import Mathlib.MeasureTheory.Integral.IntegrableOn
import Literature.Probability.LatticeModels.LocalParafermionicTemplate
import Literature.Probability.LatticeModels.MedialInterfaceMeasurability
import Literature.Probability.LatticeModels.ObservableAprioriBound
import HarnessLib

/-!
# The template integrand of an admissible domain is `P_{1/2}`-integrable
(stub `stub_integrandIntegrable` of line `birth`, crux `CardyDualCurrent.DualCurrentTemplateR`,
stmt-CriticalPhenomena-11201)

The integrand of the template observable `T.obs D x i`
(`LocalParafermionicTemplate.obs_eq`),
`ω ↦ ∑_k g i k {e | edist (s(0,e_i)) e ≤ r ∧ x + e ∈ ω} ·
  passageSum (fkInterface D ω) δ (s i k) (x + z i k)`,
is integrable under Bernoulli bond percolation `bondPercolation (zdGraph 2) half` for every
admissible discrete Dobrushin domain `D`: it is measurable and bounded on a probability space.

* The local-weight factor reads `ω` only through the finitely many coordinates `x + e`, `e` in
  the window `{e | edist (s(0,e_i)) e ≤ r}` (a finite set of lattice edges,
  `LocalParafermionicTemplate.mem_edgeSet_and_coord_bound_of_edist_le`), so each of its level
  events is determined by a finite set of edges (`DeterminedBy.measurableSet_of_finset`) and it
  takes at most `2^|window|` values (bounded by the sum of their norms).
* The passage factor depends on `ω` only through `medialExploration D ω`
  (`measurable_of_medialExploration`) and has norm `≤ 2` (`norm_passageSum_fkInterface_le_two`).

The registered signature is the NAME `Sig.stub_integrandIntegrable` of the (non-importable) line
skeleton (`Cruxes/DualCurrentTemplateR/Lines/birth.lean`, namespace
`…Cruxes.DualCurrentTemplateR.Birth`); it is restated here verbatim-unfolded as
`Sig.stub_integrandIntegrable` (a `def … : Prop`, asserted nowhere, the type of
`stub_integrandIntegrable`), next to the def-free form `integrable_templateIntegrand`
(definitionally `Integrable (integrand T D · x i) P_{1/2}` for the skeleton's `integrand`).
Bookkeeping lemmas live in the sub-namespace `StubIntegrandIntegrable`.
-/

noncomputable section

namespace Summit.CriticalPhenomena.CardyFormulaZ2.Theorems

open MeasureTheory Literature.Probability Literature.Probability.LatticeModels

namespace StubIntegrandIntegrable

/-! ### Bookkeeping: the two factors are measurable and bounded -/

/-- The medial ball of radius `r` around the base vertex `s(0, e_i)` is finite: its members are
lattice edges with endpoint coordinates of absolute value `≤ r + 1`. -/
theorem finite_setOf_edist_baseVertex_le (i : Fin 2) (r : ℕ) :
    {e : MedialVertex |
      medialGraph.edist s((0 : Site 2), Pi.single i 1) e ≤ (r : ℕ∞)}.Finite := by
  have hS : {v : Site 2 | ∀ j, |v j| ≤ (r : ℤ) + 1}.Finite := by
    refine (Fintype.piFinset fun _ : Fin 2 =>
      Finset.Icc (-((r : ℤ) + 1)) ((r : ℤ) + 1)).finite_toSet.subset ?_
    intro v hv
    rw [Finset.mem_coe, Fintype.mem_piFinset]
    exact fun j => Finset.mem_Icc.2 (abs_le.1 (hv j))
  refine ((hS.prod hS).image fun p : Site 2 × Site 2 => s(p.1, p.2)).subset ?_
  intro e he
  obtain ⟨-, hcoord⟩ := LocalParafermionicTemplate.mem_edgeSet_and_coord_bound_of_edist_le he
  induction e using Sym2.ind with
  | h a b =>
    exact ⟨(a, b), ⟨fun j => hcoord a (Sym2.mem_mk_left a b) j,
      fun j => hcoord b (Sym2.mem_mk_right a b) j⟩, rfl⟩

/-- The pattern of `ω` seen in the translated window (in relative coordinates) is determined by
the coordinates of `ω` in the translate of the window. -/
theorem windowPattern_congr (i : Fin 2) (r : ℕ) (x : Site 2)
    {ω ω' : Percolation.BondConfig (Site 2)}
    (h : ω ∩ ↑((finite_setOf_edist_baseVertex_le i r).toFinset.image (Sym2.map (· + x))) =
      ω' ∩ ↑((finite_setOf_edist_baseVertex_le i r).toFinset.image (Sym2.map (· + x)))) :
    {e : MedialVertex | medialGraph.edist s((0 : Site 2), Pi.single i 1) e ≤ (r : ℕ∞) ∧
        Sym2.map (· + x) e ∈ ω} =
      {e : MedialVertex | medialGraph.edist s((0 : Site 2), Pi.single i 1) e ≤ (r : ℕ∞) ∧
        Sym2.map (· + x) e ∈ ω'} := by
  ext e
  simp only [Set.mem_setOf_eq]
  refine and_congr_right fun he => ?_
  have hex : Sym2.map (· + x) e ∈
      (↑((finite_setOf_edist_baseVertex_le i r).toFinset.image (Sym2.map (· + x))) :
        Set MedialVertex) := by
    rw [Finset.coe_image]
    exact ⟨e, by simpa using he, rfl⟩
  constructor
  · intro hω
    exact ((Set.ext_iff.1 h _).1 ⟨hω, hex⟩).1
  · intro hω'
    exact ((Set.ext_iff.1 h _).2 ⟨hω', hex⟩).1

/-- The local-weight factor `ω ↦ g {e | edist (s(0,e_i)) e ≤ r ∧ x + e ∈ ω}` is measurable:
each of its level events is determined by the finitely many edges of the translated window. -/
theorem measurable_localWeight (g : Set MedialVertex → ℂ) (i : Fin 2) (r : ℕ) (x : Site 2) :
    Measurable fun ω : Percolation.BondConfig (Site 2) =>
      g {e : MedialVertex | medialGraph.edist s((0 : Site 2), Pi.single i 1) e ≤ (r : ℕ∞) ∧
        Sym2.map (· + x) e ∈ ω} := by
  intro t _
  refine Percolation.DeterminedBy.measurableSet_of_finset
    (F := (finite_setOf_edist_baseVertex_le i r).toFinset.image (Sym2.map (· + x)))
    ((Percolation.determinedBy_iff _ _).2 fun ω ω' h => ?_)
  simp only [Set.mem_preimage]
  rw [windowPattern_congr i r x h]

/-- The local-weight factor is bounded: the pattern is a subset of the finite window, so the
factor takes finitely many values. -/
theorem norm_localWeight_le (g : Set MedialVertex → ℂ) (i : Fin 2) (r : ℕ) (x : Site 2)
    (ω : Percolation.BondConfig (Site 2)) :
    ‖g {e : MedialVertex | medialGraph.edist s((0 : Site 2), Pi.single i 1) e ≤ (r : ℕ∞) ∧
        Sym2.map (· + x) e ∈ ω}‖ ≤
      ∑ S ∈ (finite_setOf_edist_baseVertex_le i r).toFinset.powerset,
        ‖g (↑S : Set MedialVertex)‖ := by
  have hsub : {e : MedialVertex |
      medialGraph.edist s((0 : Site 2), Pi.single i 1) e ≤ (r : ℕ∞) ∧ Sym2.map (· + x) e ∈ ω} ⊆
      {e : MedialVertex | medialGraph.edist s((0 : Site 2), Pi.single i 1) e ≤ (r : ℕ∞)} :=
    fun e he => he.1
  have hfin := (finite_setOf_edist_baseVertex_le i r).subset hsub
  have hmem : hfin.toFinset ∈ (finite_setOf_edist_baseVertex_le i r).toFinset.powerset := by
    rw [Finset.mem_powerset]
    exact Set.Finite.toFinset_subset_toFinset.2 hsub
  have := Finset.single_le_sum
    (f := fun S : Finset MedialVertex => ‖g (↑S : Set MedialVertex)‖)
    (fun _ _ => norm_nonneg _) hmem
  simpa only [Set.Finite.coe_toFinset] using this

/-- The passage factor `ω ↦ passageSum (fkInterface D ω) δ spin z` is measurable: it depends on
`ω` only through the medial exploration. -/
theorem measurable_passageSum_fkInterface (D : DiscreteDobrushin) (δ spin : ℝ)
    (z : MedialVertex) :
    Measurable fun ω : Percolation.BondConfig (Site 2) =>
      passageSum (fkInterface D ω) δ spin z :=
  measurable_of_medialExploration D fun _ _ h => congrArg (passageSum · δ spin z) h

end StubIntegrandIntegrable

open StubIntegrandIntegrable

/-! ### The stub -/

/-- **The template integrand is integrable** (def-free form of the stub): in an admissible
discrete Dobrushin domain `D`, for every template `T`, base point `x` and type `i`, the integrand
`ω ↦ ∑_k g i k {e | edist (s(0,e_i)) e ≤ r ∧ x + e ∈ ω} ·
  passageSum (fkInterface D ω) δ (s i k) (x + z i k)`
of `T.obs D x i` is integrable under `bondPercolation (zdGraph 2) half`: a finite sum of products
of a bounded measurable local-weight factor and a bounded measurable passage factor, on a
probability space (`Integrable.of_bound`). -/
theorem integrable_templateIntegrand (T : LocalParafermionicTemplate) (D : DiscreteDobrushin)
    (hD : D.IsZdAdmissible) (x : Site 2) (i : Fin 2) :
    Integrable (fun ω : Percolation.BondConfig (Site 2) =>
        ∑ k, T.g i k {e |
            medialGraph.edist s((0 : Site 2), Pi.single i 1) e ≤ (T.r : ℕ∞) ∧
              Sym2.map (· + x) e ∈ ω} *
          passageSum (fkInterface D ω) D.δ (T.s i k) (Sym2.map (· + x) (T.z i k)))
      (Percolation.bondPercolation (zdGraph 2) Percolation.half) := by
  refine integrable_finsetSum _ fun k _ => ?_
  have hm : Measurable fun ω : Percolation.BondConfig (Site 2) =>
      T.g i k {e | medialGraph.edist s((0 : Site 2), Pi.single i 1) e ≤ (T.r : ℕ∞) ∧
          Sym2.map (· + x) e ∈ ω} *
        passageSum (fkInterface D ω) D.δ (T.s i k) (Sym2.map (· + x) (T.z i k)) :=
    (measurable_localWeight (T.g i k) i T.r x).mul
      (measurable_passageSum_fkInterface D D.δ (T.s i k) _)
  refine Integrable.of_bound hm.aestronglyMeasurable
    ((∑ S ∈ (finite_setOf_edist_baseVertex_le i T.r).toFinset.powerset,
      ‖T.g i k (↑S : Set MedialVertex)‖) * 2) (ae_of_all _ fun ω => ?_)
  exact (norm_mul_le _ _).trans (mul_le_mul (norm_localWeight_le (T.g i k) i T.r x ω)
    (norm_passageSum_fkInterface_le_two hD ω _ _ _) (norm_nonneg _)
    ((norm_nonneg _).trans (norm_localWeight_le (T.g i k) i T.r x ω)))

/-- The registered signature `Sig.stub_integrandIntegrable` of the line skeleton
(`Cruxes/DualCurrentTemplateR/Lines/birth.lean`, namespace `…Cruxes.DualCurrentTemplateR.Birth`,
not an importable module), restated VERBATIM in unfolded form: in an admissible domain the
template integrand is `P_{1/2}`-integrable. A statement only — it is the type of
`stub_integrandIntegrable` below and is asserted nowhere else. -/
def Sig.stub_integrandIntegrable : Prop :=
  ∀ (T : LocalParafermionicTemplate) (D : DiscreteDobrushin), D.IsZdAdmissible →
    ∀ (x : Site 2) (i : Fin 2),
      Integrable (fun ω : Percolation.BondConfig (Site 2) =>
          ∑ k, T.g i k {e | medialGraph.edist s((0 : Site 2), Pi.single i 1) e ≤ (T.r : ℕ∞) ∧
              Sym2.map (· + x) e ∈ ω} *
            passageSum (fkInterface D ω) D.δ (T.s i k) (Sym2.map (· + x) (T.z i k)))
        (Percolation.bondPercolation (zdGraph 2) Percolation.half)

/-- Registered stub `stub_integrandIntegrable` (signature `Sig.stub_integrandIntegrable`, unfolded
verbatim) of line `birth` of crux stmt-CriticalPhenomena-11201
(`CardyDualCurrent.DualCurrentTemplateR`). In an admissible discrete Dobrushin domain the
template integrand is `P_{1/2}`-integrable: it is a finite sum of products of a bounded
measurable local-weight factor and a bounded measurable passage factor, on a probability space
(`integrable_templateIntegrand`). -/
theorem stub_integrandIntegrable : Sig.stub_integrandIntegrable :=
  integrable_templateIntegrand

end Summit.CriticalPhenomena.CardyFormulaZ2.Theorems

end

*EXERCISE DESCRIPTION*. Of the entries above, how many lines hold the word "have"? Give back only that number.

*SOLUTION TO THIS TASK*. 7